Me: “Sorry, I don’t think you fully understand what I’m trying to explain to you. I will not be coming in today. You know that I have a very serious personal matter that needs to be addressed but still, you decided the best course of action was to give me an ultimatum to either work longer or be fired. No referral at all to the 30-days notice period there. Oh, and I should also let you know a few things. First, that phone conversation has been recorded and this one will be, too. Second, I have time-stamped and screen-grabbed the rota for today’s shift just in case you want to change it. Finally, all this evidence will be submitted to my union rep once we are done here.”

Manager #1: “You are not allowed to record me. It’s illegal.”

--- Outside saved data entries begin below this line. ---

import Summits.KontsevichZagierPeriods.KontsevichZagierPeriods.Theorems.HurwitzMicroSectorsNormalFormPrincipleLevelOne
import Summits.KontsevichZagierPeriods.KontsevichZagierPeriods.Theorems.HurwitzMicroSectorsNormalFormPrincipleSlabASubPtK20
import Summits.KontsevichZagierPeriods.KontsevichZagierPeriods.Theorems.HurwitzMicroSectorsNormalFormPrincipleAlgCarriers
import Summits.KontsevichZagierPeriods.KontsevichZagierPeriods.Theorems.HurwitzMicroSectorsNormalFormPrincipleM2FiveZetaTwo

/-!
# `NormalFormPrinciple` (stmt-KontsevichZagierPeriods-3869), line `SketchIdeator1` — leaf `stub_boxRigidity`:
# weight two, level `K`, off the diagonal: the dimension-one end of the pipeline has KZ's rational shape

Pure proof file (`--supports` the crux). The level-`K` pipeline for the boxes
`[(0,1)², c x^a y^b/(1 − x^K y^K)]`, `a ≠ b`, ends (after the merge `u = xy`, rule 2, and integrating
out `x`, rule 3) at the dimension-one representation `[(0,1), (c/(a−b)) (u^b − u^a)/(1 − u^K)]`.
For `c ∈ ℚ` this representation has KZ's literal rational shape `KZ.IntegralRep.IsRational`:
its integrand agrees on `(0,1)` with `p/q` for the `ℚ`-polynomials
`p = C (c/(a−b)) · (X₀^b − X₀^a)` and `q = 1 − X₀^K`, and `q = 1 − u^K > 0` on `(0,1)` since `K ≥ 1`.
(The constant `c/(a−b)` is read with the truncated natural subtraction `a − b : ℕ`, exactly as in the
pipeline's statement.) Hence the whole layer lands in the dimension-`≤ 1` rational layer.

References: M. Kontsevich, D. Zagier, *Periods* (2001), §1.1 Definition, §1.2.
No new definitions.
-/

noncomputable section

open MeasureTheory Set
open Literature.NumberTheory.Transcendental Literature.NumberTheory.Transcendental.KZ
open Literature.ModelTheory.ExponentialFields (IsSemialgebraic)

namespace Summit.KontsevichZagierPeriods.HurwitzMicroSectors.NormalFormPrinciple.PiBox.LevelK

/-- **Stub K4 (the dimension-one end of the level-`K` pipeline has KZ's rational shape).**
A representation of dimension one on `(0,1)` whose integrand agrees there with
`(c/(a−b)) (u^b − u^a)/(1 − u^K)`, `c ∈ ℚ`, `K ≥ 1`, is `IsRational`: take
`p = C (c/(a−b)) (X₀^b − X₀^a)`, `q = 1 − X₀^K ∈ ℚ[X₀]`; `q ≠ 0` on `(0,1)` because `u^K < 1` there.
[cite: KontsevichZagier2001, §1.1 Definition] -/
theorem levelK_dimOne_isRational (K : ℕ) (hK : 0 < K) (a b : ℕ) (c : ℚ) (N₁ : IntegralRep 1)
    (hN₁d : N₁.domain = {x | ∀ i, x i ∈ Set.Ioo (0:ℝ) 1})
    (hN₁i : EqOn N₁.integrand
      (fun x => (c : ℝ) / ((a - b : ℕ) : ℝ) * (x 0 ^ b - x 0 ^ a) / (1 - x 0 ^ K)) N₁.domain) :
    N₁.IsRational := by
  refine ⟨MvPolynomial.C (c / ((a - b : ℕ) : ℚ)) * (MvPolynomial.X 0 ^ b - MvPolynomial.X 0 ^ a),
    1 - MvPolynomial.X 0 ^ K, fun x hx => ?_, fun x hx => ?_⟩
  · have hx' : x 0 ∈ Set.Ioo (0:ℝ) 1 := by rw [hN₁d] at hx; exact hx 0
    simp only [map_sub, map_one, map_pow, MvPolynomial.aeval_X]
    exact (sub_pos.2 (pow_lt_one₀ hx'.1.le hx'.2 hK.ne')).ne'
  · rw [hN₁i hx]
    simp only [map_sub, map_one, map_pow, map_mul, MvPolynomial.aeval_C, MvPolynomial.aeval_X,
      eq_ratCast, Rat.cast_div, Rat.cast_natCast]

end Summit.KontsevichZagierPeriods.HurwitzMicroSectors.NormalFormPrinciple.PiBox.LevelK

Me: “Law states that as long as one person in a phone call is aware of the recording taking place then it is, in fact, legal. Good day, [Manager].” *click*

(I didn’t actually follow through with threatening union involvement. As much of a pig he was, my manager had a family who depended on his paycheck to get by. This still didn’t stop him from calling me all day that week, telling me to come in. I was even asked by [Manager #2] what I wanted from them in order to make the issue go away. But I refused to give in; the damage was already done with those phone calls and to return to working there would have essentially been an admittance of defeat for me.)